Table of Contents
An URL (Uniform Resource Locator) is a unique identifier used to locate resources on the Internet. The address can also be referred to by the term web address. Typically, URLs include multiple elements, such as a protocol or domain name, that describe how and where a web browser should retrieve a resource.
In addition to typing URLs directly into browser address bars, end users are also able to click on hyperlinks found on websites, bookmark lists, in email, or from another application.
What is the structure of a URL?
A URL contains a URL name as well as the protocol name that is required to access it. The first part of a URL specifies the primary access medium that should be used. The second part indicates where the resource is based on its IP address or domain name — and perhaps its subdomain as well.
Web resources are made available using HTTP (Hypertext Transfer Protocol) or HTTPS (HTTP Secure); email addresses are made available through mailto; files are downloaded using FTP on a FTP server; and remote computers are accessed via telnet. “Mail to” is typically followed by a colon and two forward slashes, while most URLs are preceded by two forward slashes.
Besides the domain, a URL can also specify:
· a path within a domain that points to a specific page or file;
· a network port to be used to connect to the site;
· a specific reference point within a file, for example a named anchor in HTML; and
· a query or search parameter – commonly found in URLs for search results.
Efficacy of URL design
On the Internet, only ASCII characters can be used to send URLs. The URL must be converted into a valid ASCII format as URLs often contain non-ASCII characters. When URLs are encoded, unsafe ASCII characters are replaced by a “%” followed by two hexadecimal digits. A URL can never contain a space.
Parts of a URL
URLs can contain the following components:
· Protocol or scheme. Used on the Internet to access a resource. HTTP, HTTPS, FTP, mailto, and FTP are among the available protocols. Users can access the resources through the domain name system (DNS).
· Host name or domain name. A name or address which uniquely identifies a webpage.
· Port name. Does not appear in URLs but is essential. Web servers use port 80, often followed by a colon, but there are other options. For instance, :port80.

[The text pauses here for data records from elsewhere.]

import Summits.CriticalPhenomena.CardyFormulaZ2.Theses.CardyViaSLE6
import Summits.CriticalPhenomena.CardyFormulaZ2.Theorems.CardySelfRefinementLagHandOffTightness
import Literature.Probability.LatticeModels.MedialInterfaceMeasurability

/-!
# Line `limit-exists` for the piece `InterfaceLimitExists` (child X₁ of crux r2
`ConformalCovarianceOfSubseqLimits`, stmt-CriticalPhenomena-0763, route CardyViaSLE6)

`InterfaceLimitExists`: for every Dobrushin domain `D` there is ONE probability law `μ_D` on
`CurveClass ℂ` to which the exploration interfaces of EVERY admissible ℤ²-discretisation family of
`D` converge weakly as `δ → 0⁺` (existence of the scaling limit, independent of the approximation).

Skeleton: existence = (limit points exist) + (limit points are unique).  Limit points exist by
Aizenman–Burchard tightness, which is a THEOREM in the tree for every admissible family
(`Cruxes.LagHandOff.HittingTournament.stub_tournamentTransfer_tightness`, route CardySelfRefinement,
+ the bridge `isTightAlongMesh_of_isTightMeasureSet_image` + measurability of the interface map,
proved below from `measurable_of_medialExploration`).  Uniqueness is cut into its two genuinely
different halves:

* `stub_familyIndependence` — along a COMMON mesh sequence two admissible families of the same
  domain have the same subsequential limit (boundary stability: the interface does not feel
  mesh-scale changes of the Dobrushin arcs / marks; RSW half-plane arm estimates; L);
* `stub_sequenceIndependence` — for ONE admissible family, subsequential limits along two mesh
  sequences coincide (the scale-invariance / uniqueness problem on ℤ²: DKKMO 2020 §1.1,
  Schramm–Smirnov 2011 §1; the live engine is CardySelfRefinement's Russo drift
  `ScaleInvariantLimits` + `LagHandOff`; XL/open).

Composition `InterfaceLimitExists_of`: Prokhorov along the mesh (`IsTightAlongMesh.exists_subseq`)
+ the subsequence principle on the countably generated filter `𝓝[>] 0`
(`Filter.tendsto_of_subseq_tendsto`).  Real proof, no sorry outside the two stubs.
-/

noncomputable section

open Filter Topology MeasureTheory Set
open scoped BoundedContinuousFunction
open Literature.Probability.RandomPlanarGeometry Literature.Probability.LatticeModels
open Literature.Probability.Percolation (bondPercolation half BondConfig)
open Summit.CriticalPhenomena.CardyFormulaZ2.Theses.CardyViaSLE6

namespace Summit.CriticalPhenomena.CardyFormulaZ2.Cruxes.InterfaceLimitExists.LimitExists

/-- The piece X₁ (verbatim the child statement `InterfaceLimitExists` of the split of
`ConformalCovarianceOfSubseqLimits`; inlined here until the gate writes the route decl). -/
def InterfaceLimitExists : Prop :=
  ∀ D : Literature.Probability.RandomPlanarGeometry.DobrushinDomain, ∃ μ : MeasureTheory.Measure (Literature.Probability.RandomPlanarGeometry.CurveClass ℂ), MeasureTheory.IsProbabilityMeasure μ ∧ ∀ (E : ℝ → Literature.Probability.LatticeModels.DiscreteDobrushin), Literature.Probability.LatticeModels.ZdDiscretisationFamily D E → ∀ f : BoundedContinuousFunction (Literature.Probability.RandomPlanarGeometry.CurveClass ℂ) ℝ, Filter.Tendsto (fun δ => ∫ ω, f (Literature.Probability.Percolation.bondInterfaceIn D (E δ) ω) ∂(Literature.Probability.Percolation.bondPercolation (Literature.Probability.LatticeModels.zdGraph 2) Literature.Probability.Percolation.half)) (nhdsWithin 0 (Set.Ioi 0)) (nhds (∫ γ, f γ ∂μ))

/-! ### Registered stubs -/

/-- STUB (L) — **family independence along a common mesh sequence.** Two admissible
ℤ²-discretisation families `E, E'` of the same Dobrushin domain, run along the same meshes
`s n → 0⁺`, have the same subsequential interface limit.  Content: the interface law is insensitive
to mesh-scale modifications of the wired / dual-wired arcs and of the discrete marks (RSW half-plane
2- and 3-arm bounds at boundary points; Camia–Newman 2006 §5, Nolin 2008 Thm 23).  Why it might
fail: wild prime ends / fjords of `∂Ω` where the two families' arcs differ at many scales. -/
theorem stub_familyIndependence :
    ∀ (D : DobrushinDomain) (E E' : ℝ → DiscreteDobrushin),
      ZdDiscretisationFamily D E → ZdDiscretisationFamily D E' →
      ∀ s : ℕ → ℝ, Tendsto s atTop (𝓝[>] (0 : ℝ)) →
      ∀ (μ μ' : Measure (CurveClass ℂ)) [IsProbabilityMeasure μ] [IsProbabilityMeasure μ'],
        (∀ f : CurveClass ℂ →ᵇ ℝ, Tendsto (fun n => ∫ ω, f (Literature.Probability.Percolation.bondInterfaceIn D (E (s n)) ω)
          ∂(bondPercolation (zdGraph 2) half)) atTop (𝓝 (∫ γ, f γ ∂μ))) →
        (∀ f : CurveClass ℂ →ᵇ ℝ, Tendsto (fun n => ∫ ω, f (Literature.Probability.Percolation.bondInterfaceIn D (E' (s n)) ω)
          ∂(bondPercolation (zdGraph 2) half)) atTop (𝓝 (∫ γ, f γ ∂μ'))) →
        μ = μ' := by
  sorry

/-- STUB (XL, the hard one) — **sequence independence for one family** (scale invariance /
uniqueness of subsequential limits on ℤ²): for one admissible family `E` of `D`, subsequential
interface limits along any two mesh sequences coincide.  Engines: CardySelfRefinement's Russo drift
(`ScaleInvariantLimits`, `LagsToInvariance`, `TwoLagsAllLags`: invariance of quad-crossing limits
under the lags 2 and 3, hence all dilations) transferred to interfaces (`LagHandOff`), or an RG /
coupling argument.  Why it might fail: an RG limit cycle (log-periodic dependence on `log δ`). -/
theorem stub_sequenceIndependence :
    ∀ (D : DobrushinDomain) (E : ℝ → DiscreteDobrushin), ZdDiscretisationFamily D E →
      ∀ s s' : ℕ → ℝ, Tendsto s atTop (𝓝[>] (0 : ℝ)) → Tendsto s' atTop (𝓝[>] (0 : ℝ)) →
      ∀ (μ μ' : Measure (CurveClass ℂ)) [IsProbabilityMeasure μ] [IsProbabilityMeasure μ'],
        (∀ f : CurveClass ℂ →ᵇ ℝ, Tendsto (fun n => ∫ ω, f (Literature.Probability.Percolation.bondInterfaceIn D (E (s n)) ω)
          ∂(bondPercolation (zdGraph 2) half)) atTop (𝓝 (∫ γ, f γ ∂μ))) →
        (∀ f : CurveClass ℂ →ᵇ ℝ, Tendsto (fun n => ∫ ω, f (Literature.Probability.Percolation.bondInterfaceIn D (E (s' n)) ω)
          ∂(bondPercolation (zdGraph 2) half)) atTop (𝓝 (∫ γ, f γ ∂μ'))) →
        μ = μ' := by
  sorry

/-! ### Tree inputs (proved): measurability and tightness of the interface for every family -/

/-- The interface map of any discrete Dobrushin data is measurable (a function of the medial
exploration; `measurable_of_medialExploration`). -/
theorem measurable_bondInterfaceIn (D : DobrushinDomain) (E : DiscreteDobrushin) :
    Measurable (Literature.Probability.Percolation.bondInterfaceIn D E) :=
  measurable_of_medialExploration E fun ω ω' h => by
    simp only [Literature.Probability.Percolation.bondInterfaceIn, medialExplorationCurve_congr h]

/-- Eventual a.e.-measurability along the mesh (in fact for every mesh and every law). -/
theorem eventually_aemeasurable_bondInterfaceIn (D : DobrushinDomain) (E : ℝ → DiscreteDobrushin) :
    ∀ᶠ δ in 𝓝[>] (0 : ℝ),
      AEMeasurable (Literature.Probability.Percolation.bondInterfaceIn D (E δ)) (bondPercolation (zdGraph 2) half) :=
  Eventually.of_forall fun δ => (measurable_bondInterfaceIn D (E δ)).aemeasurable

/-- Aizenman–Burchard tightness along the mesh for EVERY admissible family (tree theorem
`stub_tournamentTransfer_tightness` of route CardySelfRefinement + the bridge
`isTightAlongMesh_of_isTightMeasureSet_image`).  This is route CardyViaSLE6's support item
`InterfaceTightness`, proved. -/
theorem isTightAlongMesh_bondInterfaceIn (D : DobrushinDomain) (E : ℝ → DiscreteDobrushin)
    (hE : ZdDiscretisationFamily D E) :
    IsTightAlongMesh (Ωδ := fun _ => BondConfig (Site 2)) (fun δ => Literature.Probability.Percolation.bondInterfaceIn D (E δ))
      (fun _ => bondPercolation (zdGraph 2) half) := by
  obtain ⟨δ₀, hδ₀, h⟩ :=
    Summit.CriticalPhenomena.CardyFormulaZ2.Cruxes.LagHandOff.HittingTournament.stub_tournamentTransfer_tightness
      D E hE
  exact isTightAlongMesh_of_isTightMeasureSet_image (Ωδ := fun _ => BondConfig (Site 2))
    (Y := fun δ => Literature.Probability.Percolation.bondInterfaceIn D (E δ)) (P := fun _ => bondPercolation (zdGraph 2) half)
    (eventually_aemeasurable_bondInterfaceIn D E) hδ₀ h

/-- The support item `InterfaceTightness` of route CardyViaSLE6, by name. -/
theorem interfaceTightness : InterfaceTightness :=
  fun D E hE => isTightAlongMesh_bondInterfaceIn D E hE

/-! ### Composition -/

/-- **Composition (real proof).** Family independence + sequence independence ⇒ the scaling limit
exists: Prokhorov along the mesh gives limit points for every admissible family along every
sequence; the two stubs identify them all with one reference limit; the subsequence principle on
the countably generated filter `𝓝[>] 0` upgrades this to convergence along the filter. -/
theorem InterfaceLimitExists_of
    (hF : ∀ (D : DobrushinDomain) (E E' : ℝ → DiscreteDobrushin),
      ZdDiscretisationFamily D E → ZdDiscretisationFamily D E' →
      ∀ s : ℕ → ℝ, Tendsto s atTop (𝓝[>] (0 : ℝ)) →
      ∀ (μ μ' : Measure (CurveClass ℂ)) [IsProbabilityMeasure μ] [IsProbabilityMeasure μ'],
        (∀ f : CurveClass ℂ →ᵇ ℝ, Tendsto (fun n => ∫ ω, f (Literature.Probability.Percolation.bondInterfaceIn D (E (s n)) ω)
          ∂(bondPercolation (zdGraph 2) half)) atTop (𝓝 (∫ γ, f γ ∂μ))) →
        (∀ f : CurveClass ℂ →ᵇ ℝ, Tendsto (fun n => ∫ ω, f (Literature.Probability.Percolation.bondInterfaceIn D (E' (s n)) ω)
          ∂(bondPercolation (zdGraph 2) half)) atTop (𝓝 (∫ γ, f γ ∂μ'))) →
        μ = μ')
    (hS : ∀ (D : DobrushinDomain) (E : ℝ → DiscreteDobrushin), ZdDiscretisationFamily D E →
      ∀ s s' : ℕ → ℝ, Tendsto s atTop (𝓝[>] (0 : ℝ)) → Tendsto s' atTop (𝓝[>] (0 : ℝ)) →
      ∀ (μ μ' : Measure (CurveClass ℂ)) [IsProbabilityMeasure μ] [IsProbabilityMeasure μ'],
        (∀ f : CurveClass ℂ →ᵇ ℝ, Tendsto (fun n => ∫ ω, f (Literature.Probability.Percolation.bondInterfaceIn D (E (s n)) ω)
          ∂(bondPercolation (zdGraph 2) half)) atTop (𝓝 (∫ γ, f γ ∂μ))) →
        (∀ f : CurveClass ℂ →ᵇ ℝ, Tendsto (fun n => ∫ ω, f (Literature.Probability.Percolation.bondInterfaceIn D (E (s' n)) ω)
          ∂(bondPercolation (zdGraph 2) half)) atTop (𝓝 (∫ γ, f γ ∂μ'))) →
        μ = μ') :
    InterfaceLimitExists := by
  intro D
  classical
  by_cases hex : ∃ E₀ : ℝ → DiscreteDobrushin, ZdDiscretisationFamily D E₀
  · obtain ⟨E₀, hE₀⟩ := hex
    -- reference limit along the meshes 1/(n+1)
    have hs₀ : Tendsto (fun n : ℕ => 1 / ((n : ℝ) + 1)) atTop (𝓝[>] (0 : ℝ)) :=
      tendsto_nhdsWithin_iff.2 ⟨tendsto_one_div_add_atTop_nhds_zero_nat,
        Eventually.of_forall fun n => Set.mem_Ioi.2 Nat.one_div_pos_of_nat⟩
    obtain ⟨φ, μ, hφ, hμ, hlim₀⟩ := (isTightAlongMesh_bondInterfaceIn D E₀ hE₀).exists_subseq
      (eventually_aemeasurable_bondInterfaceIn D E₀) hs₀
    refine ⟨μ, hμ, fun E hE f => ?_⟩
    refine tendsto_of_subseq_tendsto fun ns hns => ?_
    -- a limit point of the `E`-interfaces along a subsequence of `ns`
    obtain ⟨ms, ν, hms, hν, hlimν⟩ := (isTightAlongMesh_bondInterfaceIn D E hE).exists_subseq
      (eventually_aemeasurable_bondInterfaceIn D E) hns
    -- a limit point of the `E₀`-interfaces along a further subsequence
    have hns' : Tendsto (ns ∘ ms) atTop (𝓝[>] (0 : ℝ)) := hns.comp hms.tendsto_atTop
    obtain ⟨ms', ν₀, hms', hν₀, hlimν₀⟩ :=
      (isTightAlongMesh_bondInterfaceIn D E₀ hE₀).exists_subseq
        (eventually_aemeasurable_bondInterfaceIn D E₀) hns'
    haveI := hμ; haveI := hν; haveI := hν₀
    -- sequence independence for `E₀`: the reference limit is `ν₀`
    have h1 : μ = ν₀ := hS D E₀ hE₀ (fun n => 1 / ((φ n : ℝ) + 1)) ((ns ∘ ms) ∘ ms')
      (hs₀.comp hφ.tendsto_atTop) (hns'.comp hms'.tendsto_atTop) μ ν₀ hlim₀ hlimν₀
    -- family independence along the common sequence: `ν₀ = ν`
    have h2 : ν₀ = ν := hF D E₀ E hE₀ hE ((ns ∘ ms) ∘ ms') (hns'.comp hms'.tendsto_atTop) ν₀ ν
      hlimν₀ (fun g => (hlimν g).comp hms'.tendsto_atTop)
    refine ⟨ms, ?_⟩
    have h := hlimν f
    rw [← h2, ← h1] at h
    exact h
  · refine ⟨Measure.dirac (CurveClass.mk (Curve.const 0)), inferInstance, fun E hE => ?_⟩
    exact (hex ⟨E, hE⟩).elim

/-- The piece, from the registered stubs. -/
theorem interfaceLimitExists : InterfaceLimitExists :=
  InterfaceLimitExists_of stub_familyIndependence stub_sequenceIndependence

end Summit.CriticalPhenomena.CardyFormulaZ2.Cruxes.InterfaceLimitExists.LimitExists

· Path. Paths refer to locations on a web server.
· Query. Found in URLs for dynamic pages. Query comprises a question mark followed by parameters.
· Parameters. This includes the information contained within a URL’s query string. Ampersands (&) are used to separate parameters.
· Fragment. The reference is to an internal page on the webpage, which refers to a particular section. It is located at the end of a URL and consists of a hashtag (#). For instance, history can be found in the URL https://en.wikipedia.org/wiki/Internet#History.
HTTP vs. HTTPS
Using HTTP and HTTPS, a web browser retrieves data from a web server to display content. Interestingly, HTTPS uses Secure Sockets Layer (SSL) certificates to encrypt the connection between the client and server, whereas HTTP uses TLS to encrypt the connection.
Security protocols, such as HTTPS, are essential for protecting sensitive information, such as card numbers, passwords, and personal data.
TCP/IP port 443 is used by default for HTTPS, whereas port 80 is used for HTTP.
URL vs. URI
The URL is the most common form of Uniform Resource Identifier (URI). URIs are strings of characters that are used for identifying resources over a network. URLs are essential when browsing the Web.
URL history
Retention of data, particularly about Web usage, has become a serious privacy issue. It has become increasingly important for search engines and application service providers to be transparent about what information they collect, retain, and sell.
For instance, Google updated its Chrome privacy policies in March 2019. According to the document, the search engine stores information locally when used in browser mode. The information includes browsing history including pages visited and content cached from those pages, such as images, text, and other resources.
In addition to collecting and retaining data, Google also utilizes various retention periods. Users have the option of deleting any data they want at any time, and Google may automatically delete some data. Google may retain other data if necessary for longer periods of time.